- Native to: India
- Region: Assam
- Ethnicity: Mising, Padam, Minyong
- Native speakers: 629,954 (2011)
- Language family: Sino-Tibetan TaniEast Tani (Adi)Mising; ; ;
- Dialects: Padam; Minyong; Mising (Plains Miri);

Language codes
- ISO 639-3: mrg
- Glottolog: misi1242
- ELP: Mising; Minyong; Padam;
- Mising is classified as Definitely Endangered by the UNESCO Atlas of the World's Languages in Danger.
- Minyong is classified as Definitely Endangered by the UNESCO Atlas of the World's Languages in Danger.

= Mising language =

Sino-Tibetan language spoken in India

Mising is a Tani language spoken by the Mising people. There are 629,954 speakers (as per Census of India, 2011), who inhabit mostly in the Dhemaji district, Lakhimpur, Sonitpur, Dibrugarh, Sibsagar, Jorhat, Majuli, Golaghat, Tinsukia districts of Assam and also some parts of Arunachal Pradesh. The primary literary body of Mising is known as 'Mising Agom Kébang (Mising Language Society)'.

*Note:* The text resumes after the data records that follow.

import Summits.AtomisticToContinuum.Crystallization.Theorems.HolmgrenBoyleLindOpenVanishing

/-!
# Route `HolmgrenBoyleLind`: `UCContinuum` — the provable half of the crux
`HalfSpaceUniqueContinuation`

Support file for item stmt-AtomisticToContinuum-6079 (`FLCEquilibriumPeriodic`), which is
EQUIVALENT to the crux `HalfSpaceUniqueContinuation` (item 6075; `flcEquilibriumPeriodic_iff_uc`).
The Theses docstring (TWO-LAYER PLAN) splits the crux as `UC ⇐ UCContinuum → UCDiscrete`:
`UCContinuum` = «the difference field vanishes on an OPEN subset of the lower half-space ⇒
ω = ω'», `UCDiscrete` = «force balance at the relatively dense common points below the plane ⇒ the
difference field vanishes on an open set» (the Remez / Logvinenko–Sereda front). This file proves
`UCContinuum` and the formal reduction of the crux to `UCDiscrete`, on top of
`hbl_sources_empty_of_field_eqOn_open` (`HolmgrenBoyleLindOpenVanishing.lean`):

* `hbl_diffField_eq_zero_of_balanced` — bookkeeping: at a common point of two separated sets that
  is in exact force balance in both, the signed field of the symmetric difference vanishes;
* `hbl_eq_of_diffField_eqOn_open` — **`UCContinuum`**: two `δ`-separated sets whose difference
  field vanishes on a non-empty open set off their symmetric difference are EQUAL (no balance,
  density or FLC hypothesis needed);
* `hbl_diffField_eq_zero_on_halfSpace` — for two balanced separated sets agreeing on an open
  half-space, the difference field vanishes at all their points in that half-space (the input of
  `UCDiscrete`);
* `halfSpaceUniqueContinuation_of_open_vanishing` — **`UCDiscrete → HalfSpaceUniqueContinuation`**.

All `[folklore]`; nothing here closes an item.
-/

noncomputable section

namespace Summit.AtomisticToContinuum.Crystallization.Theorems

open scoped BigOperators Topology InnerProductSpace
open Filter Set
open Literature.MathematicalPhysics.StatisticalMechanics
open Summit.AtomisticToContinuum.Crystallization.Theorems.ExcessDecayLiouville
open Summit.AtomisticToContinuum.Crystallization.Theorems.HolmgrenBoyleLind
open Summit.AtomisticToContinuum.Crystallization.Theses.HolmgrenBoyleLind

/-! ## Two separated sets: bookkeeping and `UCContinuum` -/

/-- **Bookkeeping.** If `x` is a common point of the `δ`-separated sets `ω, ω'` and is in exact
Lennard-Jones force balance in both, then the signed field of the symmetric difference
(`+` on `ω ∖ ω'`, `−` on `ω' ∖ ω`) vanishes at `x`. [folklore] -/
theorem hbl_diffField_eq_zero_of_balanced {ω ω' : Set (EuclideanSpace ℝ (Fin 3))} {δ : ℝ}
    (hδ : 0 < δ)
    (hsep : ∀ a ∈ ω, ∀ b ∈ ω, a ≠ b → δ ≤ dist a b)
    (hsep' : ∀ a ∈ ω', ∀ b ∈ ω', a ≠ b → δ ≤ dist a b)
    {x : EuclideanSpace ℝ (Fin 3)} (hx : x ∈ ω) (hx' : x ∈ ω')
    (h1 : HasSum (fun y : {y : EuclideanSpace ℝ (Fin 3) // y ∈ ω ∧ y ≠ x} =>
      (deriv lennardJones (dist x y) / dist x y) • (x - (y : EuclideanSpace ℝ (Fin 3)))) 0)
    (h2 : HasSum (fun y : {y : EuclideanSpace ℝ (Fin 3) // y ∈ ω' ∧ y ≠ x} =>
      (deriv lennardJones (dist x y) / dist x y) • (x - (y : EuclideanSpace ℝ (Fin 3)))) 0) :
    (∑' y : {y : EuclideanSpace ℝ (Fin 3) // y ∈ ω ∧ y ∉ ω'},
        (deriv lennardJones (dist x y) / dist x y) • (x - (y : EuclideanSpace ℝ (Fin 3)))) -
      (∑' y : {y : EuclideanSpace ℝ (Fin 3) // y ∈ ω' ∧ y ∉ ω},
        (deriv lennardJones (dist x y) / dist x y) • (x - (y : EuclideanSpace ℝ (Fin 3)))) = 0 := by
  classical
  set F : EuclideanSpace ℝ (Fin 3) → EuclideanSpace ℝ (Fin 3) := fun y =>
    (deriv lennardJones (dist x y) / dist x y) • (x - y) with hF
  set S₁ : Set (EuclideanSpace ℝ (Fin 3)) := {y | y ∈ ω ∧ y ≠ x} with hS₁
  set S₂ : Set (EuclideanSpace ℝ (Fin 3)) := {y | y ∈ ω' ∧ y ≠ x} with hS₂
  set D₁ : Set (EuclideanSpace ℝ (Fin 3)) := {y | y ∈ ω ∧ y ∉ ω'} with hD₁
  set D₂ : Set (EuclideanSpace ℝ (Fin 3)) := {y | y ∈ ω' ∧ y ∉ ω} with hD₂
  have h1' : HasSum (S₁.indicator F) 0 := (hasSum_subtype_iff_indicator (s := S₁) (f := F)).1 h1
  have h2' : HasSum (S₂.indicator F) 0 := (hasSum_subtype_iff_indicator (s := S₂) (f := F)).1 h2
  -- the one-sided families are summable: their points are at distance `≥ δ` from `x`
  have hcl₁ : ∀ y : D₁, δ ≤ dist (y : EuclideanSpace ℝ (Fin 3)) x := by
    intro y
    have hyx : (y : EuclideanSpace ℝ (Fin 3)) ≠ x := fun h => y.2.2 (h ▸ hx')
    exact hsep _ y.2.1 _ hx hyx
  have hcl₂ : ∀ y : D₂, δ ≤ dist (y : EuclideanSpace ℝ (Fin 3)) x := by
    intro y
    have hyx : (y : EuclideanSpace ℝ (Fin 3)) ≠ x := fun h => y.2.2 (h ▸ hx)
    exact hsep' _ y.2.1 _ hx' hyx
  have hs₁ : Summable (fun y : D₁ => F y) :=
    (hbl_summable_norm_ljForce_of_clear hδ hδ hsep (fun y : D₁ => (y : EuclideanSpace ℝ (Fin 3)))
      Subtype.val_injective (fun y => y.2.1) hcl₁).of_norm
  have hs₂ : Summable (fun y : D₂ => F y) :=
    (hbl_summable_norm_ljForce_of_clear hδ hδ hsep' (fun y : D₂ => (y : EuclideanSpace ℝ (Fin 3)))
      Subtype.val_injective (fun y => y.2.1) hcl₂).of_norm
  have hP : HasSum (D₁.indicator F) (∑' y : D₁, F y) :=
    (hasSum_subtype_iff_indicator (s := D₁) (f := F)).1 hs₁.hasSum
  have hM : HasSum (D₂.indicator F) (∑' y : D₂, F y) :=
    (hasSum_subtype_iff_indicator (s := D₂) (f := F)).1 hs₂.hasSum
  -- pointwise identity of the two signed indicator combinations
  have hpt : (fun y => S₁.indicator F y - S₂.indicator F y) =
      fun y => D₁.indicator F y - D₂.indicator F y := by
    funext y
    by_cases hyx : y = x
    · subst hyx
      simp [hS₁, hS₂, hD₁, hD₂, Set.indicator, hx, hx']
    · by_cases hyω : y ∈ ω <;> by_cases hyω' : y ∈ ω' <;>
        simp [hS₁, hS₂, hD₁, hD₂, Set.indicator, hyω, hyω', hyx]
  have hA : HasSum (fun y => S₁.indicator F y - S₂.indicator F y) (0 - 0) := h1'.sub h2'
  rw [hpt, sub_zero] at hA
  have hB : HasSum (fun y => D₁.indicator F y - D₂.indicator F y)
      ((∑' y : D₁, F y) - ∑' y : D₂, F y) := hP.sub hM
  exact (hB.unique hA)

/-- **`UCContinuum` (two separated sets whose difference field vanishes on an open set coincide).**
Let `ω, ω' ⊂ ℝ³` be `δ`-separated. If the signed Lennard-Jones force field of their symmetric
difference (`+` on `ω ∖ ω'`, `−` on `ω' ∖ ω`) vanishes on a non-empty open set `U₀` avoiding
`ω ∆ ω'`, then `ω = ω'` (`hbl_sources_empty_of_field_eqOn_open`). No balance, density or finite
local complexity hypothesis is needed for this half of the crux. [folklore] -/
theorem hbl_eq_of_diffField_eqOn_open {ω ω' : Set (EuclideanSpace ℝ (Fin 3))} {δ : ℝ}
    (hδ : 0 < δ)
    (hsep : ∀ a ∈ ω, ∀ b ∈ ω, a ≠ b → δ ≤ dist a b)
    (hsep' : ∀ a ∈ ω', ∀ b ∈ ω', a ≠ b → δ ≤ dist a b)
    {U₀ : Set (EuclideanSpace ℝ (Fin 3))} (hU₀ : IsOpen U₀) (hne : U₀.Nonempty)
    (hU₁ : ∀ z ∈ U₀, ¬ (z ∈ ω ∧ z ∉ ω')) (hU₂ : ∀ z ∈ U₀, ¬ (z ∈ ω' ∧ z ∉ ω))
    (hΦ : ∀ z ∈ U₀,
      (∑' y : {y : EuclideanSpace ℝ (Fin 3) // y ∈ ω ∧ y ∉ ω'},
          (deriv lennardJones (dist z y) / dist z y) • (z - (y : EuclideanSpace ℝ (Fin 3)))) -
        (∑' y : {y : EuclideanSpace ℝ (Fin 3) // y ∈ ω' ∧ y ∉ ω},
          (deriv lennardJones (dist z y) / dist z y) • (z - (y : EuclideanSpace ℝ (Fin 3)))) = 0) :
    ω = ω' := by
  have h := hbl_sources_empty_of_field_eqOn_open
    (Xp := {y : EuclideanSpace ℝ (Fin 3) | y ∈ ω ∧ y ∉ ω'})
    (Xm := {y : EuclideanSpace ℝ (Fin 3) | y ∈ ω' ∧ y ∉ ω}) hδ
    (fun a ha b hb hab => hsep a ha.1 b hb.1 hab) (fun a ha b hb hab => hsep' a ha.1 b hb.1 hab)
    (Set.disjoint_left.2 fun y hy hy' => hy.2 hy'.1) hU₀ hne
    (fun z hz hmem => hmem.elim (hU₁ z hz) (hU₂ z hz)) hΦ
  obtain ⟨hP, hM⟩ := h
  ext y
  constructor
  · intro hy
    by_contra hy'
    have : y ∈ ({y : EuclideanSpace ℝ (Fin 3) | y ∈ ω ∧ y ∉ ω'} : Set (EuclideanSpace ℝ (Fin 3))) :=
      ⟨hy, hy'⟩
    rw [hP] at this
    exact this
  · intro hy'
    by_contra hy
    have : y ∈ ({y : EuclideanSpace ℝ (Fin 3) | y ∈ ω' ∧ y ∉ ω} : Set (EuclideanSpace ℝ (Fin 3))) :=
      ⟨hy', hy⟩
    rw [hM] at this
    exact this

/-- **The input of `UCDiscrete`.** If the `δ`-separated sets `ω, ω'` are both in exact Lennard-Jones
force balance and agree on the open half-space `{z | ⟪z, u⟫ < a}`, then the signed field of their
symmetric difference vanishes at every point of `ω` in that half-space. [folklore] -/
theorem hbl_diffField_eq_zero_on_halfSpace {ω ω' : Set (EuclideanSpace ℝ (Fin 3))} {δ : ℝ}
    (hδ : 0 < δ)
    (hsep : ∀ a ∈ ω, ∀ b ∈ ω, a ≠ b → δ ≤ dist a b)
    (hsep' : ∀ a ∈ ω', ∀ b ∈ ω', a ≠ b → δ ≤ dist a b)
    (hbal : ∀ x ∈ ω, HasSum (fun y : {y : EuclideanSpace ℝ (Fin 3) // y ∈ ω ∧ y ≠ x} =>
      (deriv lennardJones (dist x y) / dist x y) • (x - (y : EuclideanSpace ℝ (Fin 3)))) 0)
    (hbal' : ∀ x ∈ ω', HasSum (fun y : {y : EuclideanSpace ℝ (Fin 3) // y ∈ ω' ∧ y ≠ x} =>
      (deriv lennardJones (dist x y) / dist x y) • (x - (y : EuclideanSpace ℝ (Fin 3)))) 0)
    {u : EuclideanSpace ℝ (Fin 3)} {a : ℝ}
    (hagree : ∀ z : EuclideanSpace ℝ (Fin 3), ⟪z, u⟫_ℝ < a → (z ∈ ω ↔ z ∈ ω')) :
    ∀ x ∈ ω, ⟪x, u⟫_ℝ < a →
      (∑' y : {y : EuclideanSpace ℝ (Fin 3) // y ∈ ω ∧ y ∉ ω'},
          (deriv lennardJones (dist x y) / dist x y) • (x - (y : EuclideanSpace ℝ (Fin 3)))) -
        (∑' y : {y : EuclideanSpace ℝ (Fin 3) // y ∈ ω' ∧ y ∉ ω},
          (deriv lennardJones (dist x y) / dist x y) • (x - (y : EuclideanSpace ℝ (Fin 3)))) = 0 := by
  intro x hx hxa
  have hx' : x ∈ ω' := (hagree x hxa).1 hx
  exact hbl_diffField_eq_zero_of_balanced hδ hsep hsep' hx hx' (hbal x hx) (hbal' x hx')

/-- **`UCDiscrete → HalfSpaceUniqueContinuation`.** The crux `HalfSpaceUniqueContinuation` (item
stmt-AtomisticToContinuum-6075, equivalent to `FLCEquilibriumPeriodic`, item 6079) follows from its
«discrete-to-continuum» core: under the hypotheses of the crux, the signed Lennard-Jones field of
`ω ∆ ω'` vanishes on SOME non-empty open subset of the open half-space `{z | ⟪z, u⟫ < a}`. Indeed the
hull elements are `δ`-separated (`hbl_hull_separated`), the open set avoids `ω ∆ ω'` (which lies in
the closed complementary half-space), and `hbl_eq_of_diffField_eqOn_open` applies. The field is known
to vanish at the relatively dense set of points of `ω` in the half-space
(`hbl_diffField_eq_zero_on_halfSpace` with `hbl_hull_balanced`); upgrading this to an open set is the
analytic content of the crux. [folklore] -/
theorem halfSpaceUniqueContinuation_of_open_vanishing
    (H : ∀ (Λ : Set (EuclideanSpace ℝ (Fin 3))) (δ r : ℝ), 0 < δ → 0 < r →
      (∀ x ∈ Λ, ∀ y ∈ Λ, x ≠ y → δ ≤ dist x y) →
      (∀ c : EuclideanSpace ℝ (Fin 3), ∃ y ∈ Λ, dist y c ≤ r) →
      (∀ R : ℝ, Set.Finite {S : Set (EuclideanSpace ℝ (Fin 3)) |
        ∃ x ∈ Λ, S = {v : EuclideanSpace ℝ (Fin 3) | x + v ∈ Λ ∧ ‖v‖ ≤ R}}) →
      (∀ x ∈ Λ, HasSum (fun y : {y : EuclideanSpace ℝ (Fin 3) // y ∈ Λ ∧ y ≠ x} =>
        (deriv lennardJones (dist x (y : EuclideanSpace ℝ (Fin 3))) /
          dist x (y : EuclideanSpace ℝ (Fin 3))) • (x - (y : EuclideanSpace ℝ (Fin 3)))) 0) →
      ∀ ω ω' : Set (EuclideanSpace ℝ (Fin 3)),
      (∀ R : ℝ, ∃ v : EuclideanSpace ℝ (Fin 3),
        {z : EuclideanSpace ℝ (Fin 3) | z ∈ ω ∧ ‖z‖ ≤ R} =
          {z : EuclideanSpace ℝ (Fin 3) | z + v ∈ Λ ∧ ‖z‖ ≤ R}) →
      (∀ R : ℝ, ∃ v : EuclideanSpace ℝ (Fin 3),
        {z : EuclideanSpace ℝ (Fin 3) | z ∈ ω' ∧ ‖z‖ ≤ R} =
          {z : EuclideanSpace ℝ (Fin 3) | z + v ∈ Λ ∧ ‖z‖ ≤ R}) →
      ∀ (u : EuclideanSpace ℝ (Fin 3)) (a : ℝ), u ≠ 0 →
      (∀ z : EuclideanSpace ℝ (Fin 3), inner ℝ z u < a → (z ∈ ω ↔ z ∈ ω')) →
      ∃ U₀ : Set (EuclideanSpace ℝ (Fin 3)), IsOpen U₀ ∧ U₀.Nonempty ∧
        (∀ z ∈ U₀, inner ℝ z u < a) ∧
        ∀ z ∈ U₀,
          (∑' y : {y : EuclideanSpace ℝ (Fin 3) // y ∈ ω ∧ y ∉ ω'},
              (deriv lennardJones (dist z y) / dist z y) • (z - (y : EuclideanSpace ℝ (Fin 3)))) -
            (∑' y : {y : EuclideanSpace ℝ (Fin 3) // y ∈ ω' ∧ y ∉ ω},
              (deriv lennardJones (dist z y) / dist z y) • (z - (y : EuclideanSpace ℝ (Fin 3)))) = 0) :
    HalfSpaceUniqueContinuation := by
  intro Λ δ r hδ hr hsep hden hFLC hbal ω ω' hω hω' u a hu hagree
  obtain ⟨U₀, hU₀, hne, hUhalf, hΦ⟩ :=
    H Λ δ r hδ hr hsep hden hFLC hbal ω ω' hω hω' u a hu hagree
  refine hbl_eq_of_diffField_eqOn_open hδ (hbl_hull_separated hsep hω) (hbl_hull_separated hsep hω')
    hU₀ hne ?_ ?_ hΦ
  · rintro z hz ⟨hzω, hzω'⟩
    exact hzω' ((hagree z (hUhalf z hz)).1 hzω)
  · rintro z hz ⟨hzω', hzω⟩
    exact hzω ((hagree z (hUhalf z hz)).2 hzω')

end Summit.AtomisticToContinuum.Crystallization.Theorems

end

The Mising, Padam and Minyong speak dialects of the same language.

== One year recognition by the Sahitya Akademi ==

For the year 2011, for the first time, Sahitya Akademi, India's highest literary body, recognised Mising eligible for receiving one of the six Bhasha Samman awards, for the category of the non-recognised languages, "that have developed sufficiently to merit the award".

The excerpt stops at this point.